ESTIMATING THE PHOTOSYSTEM’S EFFICIENCY, ANTIOXIDANTS ACTIVITY AND PLANT WATER RELATIONS OF TOMATO UNDER WATER DEFICIT CONDITIONS

Abstract

Due to physiological repercussions, the tomato crop has decreased productivity caused by drought throughout its entire life cycle. The tomato harvest has exceeded expectations due to a worldwide water resource limitation. The objective of subjecting the tomato cultivars Flanto and Sahel, to a self-imposed drought was to investigate the interrelationships among biochemical, physiological, enzymatic, and water-related factors.
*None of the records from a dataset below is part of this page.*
import Summits.MatrixMultiplication.MatrixMultiplication.Theorems.PairwiseCurvedTilingsLC.Negative.GenericInterior
import Literature.ModelTheory.PseudofiniteFields.DefinableProjection
import Summits.MatrixMultiplication.MatrixMultiplication.Theorems.PairwiseCurvedTilingsLC.Negative.FiniteChartFibre
import Literature.ModelTheory.PseudofiniteFields.DefinableSetsToolkit
import Literature.ModelTheory.PseudofiniteFields.EtaleImageCoordinateLine
import Mathlib.Algebra.MvPolynomial.Equiv

/-!
# The chart induction, Case 2, step A: the last coordinate is generically algebraic over the
# free coordinates (line LonelyTranslates c1, Prop27Reduction; part of the proof of `stub_openPiece`)

Setting: a definable `A ⊆ K^{m+1}` (char-`0` pseudo-finite `K`) all of whose fibres over `K^m`
are FINITE, and a good chart of the projection `B ⊆ K^m`: a coordinate splitting
`σ' : Fin m ≃ Fin e ⊕ Fin k` (free `u`, bound `w`), a triangular system `D'_j(u, w) = 0`, and a
definable chart set `X' ⊆ B` lying on the nonsingular part of the chart.  Then there is a NON-ZERO
`P ∈ K[u][t]` with `P(u(x); x_last) = 0` for every `x ∈ A` over `X'`.

Proof: the `(t, u)`-projection `A_t ⊆ K^{e+1}` of `A ∩ {init ∈ X'}` is definable
(`stub_definable_projection`) and has finite `t`-fibres (finitely many `w` over each `u` on the
chart, `stub_finite_chart_fibre`, and finitely many `t` over each point of `K^m`); a definable set
with finite fibres along a coordinate contains no nonempty basic étale-open set
(`EtaleDatum.line_trace_infinite_psf`), so by `stub_genericInterior` it lies in the zero set of
its exceptional polynomial `D_t ≠ 0`; `P` is `D_t` read in `K[u][t]` (`MvPolynomial.finSuccEquiv`).
-/

set_option linter.dupNamespace false

namespace Summit.MatrixMultiplication.MatrixMultiplication.Theorems.PairwiseCurvedTilingsLC.Negative

open FirstOrder FirstOrder.Language FirstOrder.Ring
open Literature.ModelTheory.PseudofiniteFields

section LiftRelation

variable {K : Type} [Field K] {m e k : ℕ}

/-- The `(t, u)`-projection splitting: `Fin (m+1) ≃ Fin (e+1) ⊕ Fin k`, last coordinate to the
new free slot `0`, a free coordinate `u_i` to `i.succ`, a bound coordinate `w_j` to `j`. -/
theorem exists_projSplit (σ' : Fin m ≃ Fin e ⊕ Fin k) :
    ∃ τ : Fin (m + 1) ≃ Fin (e + 1) ⊕ Fin k,
      τ (Fin.last m) = Sum.inl 0 ∧
      (∀ i : Fin m, τ (Fin.castSucc i) = Sum.map Fin.succ id (σ' i)) ∧
      τ.symm (Sum.inl 0) = Fin.last m ∧
      (∀ u : Fin e, τ.symm (Sum.inl u.succ) = Fin.castSucc (σ'.symm (Sum.inl u))) ∧
      (∀ j : Fin k, τ.symm (Sum.inr j) = Fin.castSucc (σ'.symm (Sum.inr j))) := by
  refine ⟨{ toFun := Fin.lastCases (Sum.inl 0) (fun i => Sum.map Fin.succ id (σ' i))
            invFun := Sum.elim (Fin.cases (Fin.last m) (fun u => Fin.castSucc (σ'.symm (Sum.inl u))))
              (fun j => Fin.castSucc (σ'.symm (Sum.inr j)))
            left_inv := fun i => ?_
            right_inv := fun s => ?_ }, ?_, fun i => ?_, rfl, fun u => rfl, fun j => rfl⟩
  · cases i using Fin.lastCases with
    | last => simp
    | cast i =>
      simp only [Fin.lastCases_castSucc]
      rcases h : σ' i with u | j
      · simp only [Sum.map_inl, Sum.elim_inl, Fin.cases_succ]
        rw [← h, Equiv.symm_apply_apply]
      · simp only [Sum.map_inr, id_eq, Sum.elim_inr]
        rw [← h, Equiv.symm_apply_apply]
  · rcases s with u | j
    · cases u using Fin.cases with
      | zero => simp
      | succ u => simp
    · simp
  · simp [Equiv.coe_fn_mk]
  · simp

/-- **Case 2, step A: an algebraic relation for the last coordinate.** -/
theorem exists_poly_vanishing_on_last (h27 : ChatzidakisVanDenDriesMacintyre1992_prop27)
    (K : Type) [Field K] [CompatibleRing K] [CharZero K] (hK : K ⊨ finiteFieldTheory)
    {m n e k : ℕ} (φ : Language.ring.Formula (Fin (m + 1) ⊕ Fin n)) (y : Fin n → K)
    (σ' : Fin m ≃ Fin e ⊕ Fin k) (D' : Fin k → MvPolynomial (Fin e ⊕ Fin k) K)
    (htri' : ∀ j i : Fin k, i < j → MvPolynomial.pderiv (Sum.inr i) (D' j) = 0)
    (X' : Set (Fin m → K))
    (hX'def : ∃ (n' : ℕ) (ψ : Language.ring.Formula (Fin m ⊕ Fin n')) (z : Fin n' → K),
      X' = {x | ψ.Realize (Sum.elim x z)})
    (hX'chart : ∀ x' ∈ X', (∀ j, MvPolynomial.eval (x' ∘ σ'.symm) (D' j) = 0) ∧
      ∀ j, MvPolynomial.eval (x' ∘ σ'.symm) (MvPolynomial.pderiv (Sum.inr j) (D' j)) ≠ 0)
    (hfin : ∀ x' : Fin m → K, {t : K | φ.Realize (Sum.elim (Fin.snoc x' t : Fin (m + 1) → K) y)}.Finite) :
    ∃ P : Polynomial (MvPolynomial (Fin e) K), P ≠ 0 ∧
      ∀ x : Fin (m + 1) → K, φ.Realize (Sum.elim x y) → Fin.init x ∈ X' →
        (P.map (MvPolynomial.eval (fun i => x (Fin.castSucc (σ'.symm (Sum.inl i)))))).eval
          (x (Fin.last m)) = 0 := by
  classical
  haveI : Infinite K := Infinite.of_injective (Nat.cast : ℕ → K) Nat.cast_injective
  set A : Set (Fin (m + 1) → K) := {x | φ.Realize (Sum.elim x y)} with hA
  -- `A₁ = A ∩ {init ∈ X'}` is definable
  have hA₁def : ∃ (n' : ℕ) (ψ : Language.ring.Formula (Fin (m + 1) ⊕ Fin n')) (z : Fin n' → K),
      A ∩ {x | Fin.init x ∈ X'} = {x | ψ.Realize (Sum.elim x z)} := by
    refine definableSet_inter ⟨n, φ, y, rfl⟩ ?_
    obtain ⟨n', ψ, z, h⟩ := definableSet_preimage_subst (K := K) (m := m) (m' := m + 1) (p := 0)
      (fun i => Sum.inl (Fin.castSucc i)) Fin.elim0 hX'def
    exact ⟨n', ψ, z, h⟩
  -- the `(t, u)`-projection
  obtain ⟨τ, hτlast, hτcast, hτ0, hτsucc, hτinr⟩ := exists_projSplit σ'
  obtain ⟨n₂, φ₂, y₂, hAt⟩ := definableSet_exists_block_equiv (K := K) τ (A ∩ {x | Fin.init x ∈ X'}) hA₁def
  -- reconstruction of a point from `(t, u)` and `w`
  have hpoint : ∀ (v : Fin (e + 1) → K) (w : Fin k → K),
      (Fin.init (fun i => Sum.elim v w (τ i)) : Fin m → K) ∘ σ'.symm = Sum.elim (v ∘ Fin.succ) w := by
    intro v w
    funext s
    rcases s with u | j
    · simp only [Function.comp_apply, Fin.init, hτcast, Equiv.apply_symm_apply, Sum.map_inl,
        Sum.elim_inl]
    · simp only [Function.comp_apply, Fin.init, hτcast, Equiv.apply_symm_apply, Sum.map_inr, id_eq,
        Sum.elim_inr]
  have hlast : ∀ (v : Fin (e + 1) → K) (w : Fin k → K),
      (fun i => Sum.elim v w (τ i)) (Fin.last m) = v 0 := by
    intro v w; simp only [hτlast, Sum.elim_inl]
  -- finiteness of the `t`-fibres of `A_t`
  have hfibre : ∀ v : Fin (e + 1) → K,
      {t : K | Function.update v 0 t ∈ {v' : Fin (e + 1) → K |
        ∃ w : Fin k → K, (fun i => Sum.elim v' w (τ i)) ∈ A ∩ {x | Fin.init x ∈ X'}}}.Finite := by
    intro v
    set W : Set (Fin k → K) := {w | (∀ j, MvPolynomial.eval (Sum.elim (v ∘ Fin.succ) w) (D' j) = 0) ∧
      ∀ j, MvPolynomial.eval (Sum.elim (v ∘ Fin.succ) w)
        (MvPolynomial.pderiv (Sum.inr j) (D' j)) ≠ 0} with hW
    have hWfin : W.Finite := stub_finite_chart_fibre D' htri' (v ∘ Fin.succ)
    refine Set.Finite.subset (hWfin.biUnion fun w _ =>
      hfin (Fin.init (fun i => Sum.elim (Function.update v 0 (0 : K)) w (τ i)))) ?_
    intro t ht
    simp only [Set.mem_setOf_eq, Set.mem_inter_iff] at ht
    obtain ⟨w, hwA, hwX⟩ := ht
    simp only [Set.mem_iUnion, Set.mem_setOf_eq, exists_prop]
    refine ⟨w, ?_, ?_⟩
    · have := hX'chart _ hwX
      rw [hpoint] at this
      have hvs : (Function.update v 0 t) ∘ Fin.succ = v ∘ Fin.succ := by
        funext u; simp [Fin.succ_ne_zero]
      rw [hvs] at this
      exact this
    · -- `snoc (init point) t = point`
      have hinit : Fin.init (fun i => Sum.elim (Function.update v 0 (0 : K)) w (τ i)) =
          Fin.init (fun i => Sum.elim (Function.update v 0 t) w (τ i)) := by
        funext i
        simp only [Fin.init, hτcast]
        rcases σ' i with u | j
        · simp [Fin.succ_ne_zero]
        · simp
      rw [hinit]
      have hsnoc : (Fin.snoc (Fin.init (fun i => Sum.elim (Function.update v 0 t) w (τ i))) t :
          Fin (m + 1) → K) = fun i => Sum.elim (Function.update v 0 t) w (τ i) := by
        conv_rhs => rw [← Fin.snoc_init_self (fun i => Sum.elim (Function.update v 0 t) w (τ i))]
        congr 1
        simp [hτlast]
      rw [hsnoc]
      exact hwA
  -- the exceptional polynomial of `A_t`, which vanishes identically on `A_t`
  obtain ⟨Dt, hDt0, hint⟩ := stub_genericInterior h27 K hK φ₂ y₂
  have hvan : ∀ v : Fin (e + 1) → K, φ₂.Realize (Sum.elim v y₂) → MvPolynomial.eval v Dt = 0 := by
    intro v hv
    by_contra hne
    obtain ⟨r, E, hvE, hEsub⟩ := hint v hv hne
    have hinf := E.line_trace_infinite_psf K hK v hvE 0
    apply hinf.not_finite
    refine (hfibre v).subset fun t ht => ?_
    have := hEsub ht
    rw [← hAt] at this
    exact this
  -- read `Dt` in `K[u][t]`
  refine ⟨MvPolynomial.finSuccEquiv K e Dt, (map_ne_zero_iff _ (MvPolynomial.finSuccEquiv K e).injective).2 hDt0, fun x hxA hxX => ?_⟩
  set v : Fin (e + 1) → K := Fin.cons (x (Fin.last m)) (fun i => x (Fin.castSucc (σ'.symm (Sum.inl i))))
    with hv
  have hxv : (fun i => Sum.elim v (fun j => x (Fin.castSucc (σ'.symm (Sum.inr j)))) (τ i)) = x := by
    funext i
    cases i using Fin.lastCases with
    | last => simp [hτlast, hv]
    | cast i =>
      simp only [hτcast]
      rcases h : σ' i with u | j
      · simp only [Sum.map_inl, Sum.elim_inl, hv, Fin.cons_succ]
        rw [← h, Equiv.symm_apply_apply]
      · simp only [Sum.map_inr, id_eq, Sum.elim_inr]
        rw [← h, Equiv.symm_apply_apply]
  have hvAt : φ₂.Realize (Sum.elim v y₂) := by
    have : v ∈ {v' : Fin (e + 1) → K | ∃ w : Fin k → K,
        (fun i => Sum.elim v' w (τ i)) ∈ A ∩ {x | Fin.init x ∈ X'}} :=
      ⟨fun j => x (Fin.castSucc (σ'.symm (Sum.inr j))), by rw [hxv]; exact ⟨hxA, hxX⟩⟩
    rw [hAt] at this
    exact this
  have h0 := hvan v hvAt
  rw [hv, MvPolynomial.eval_eq_eval_mv_eval'] at h0
  exact h0

end LiftRelation

end Summit.MatrixMultiplication.MatrixMultiplication.Theorems.PairwiseCurvedTilingsLC.Negative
Five varying levels of moisture strongly impacted all plant attributes: 100%, 80%, 60%, 40%, and 20% when subjected to drought stress. The lack of water resulted in notable improvements in some metrics. Some examples of these traits include linear electron flow (LEF), photosynthetic efficiency (PSE), inward light dissipation ratio (qP), catalase activity (CAT), ascorbate peroxidase activity (APX), and leaf water potential (LEWP). Consider, for example, the intriguing discoveries concerning photosystem II, non-photochemical quenching, chlorophyll levels, leaf osmotic potential, and leaf turgor potential.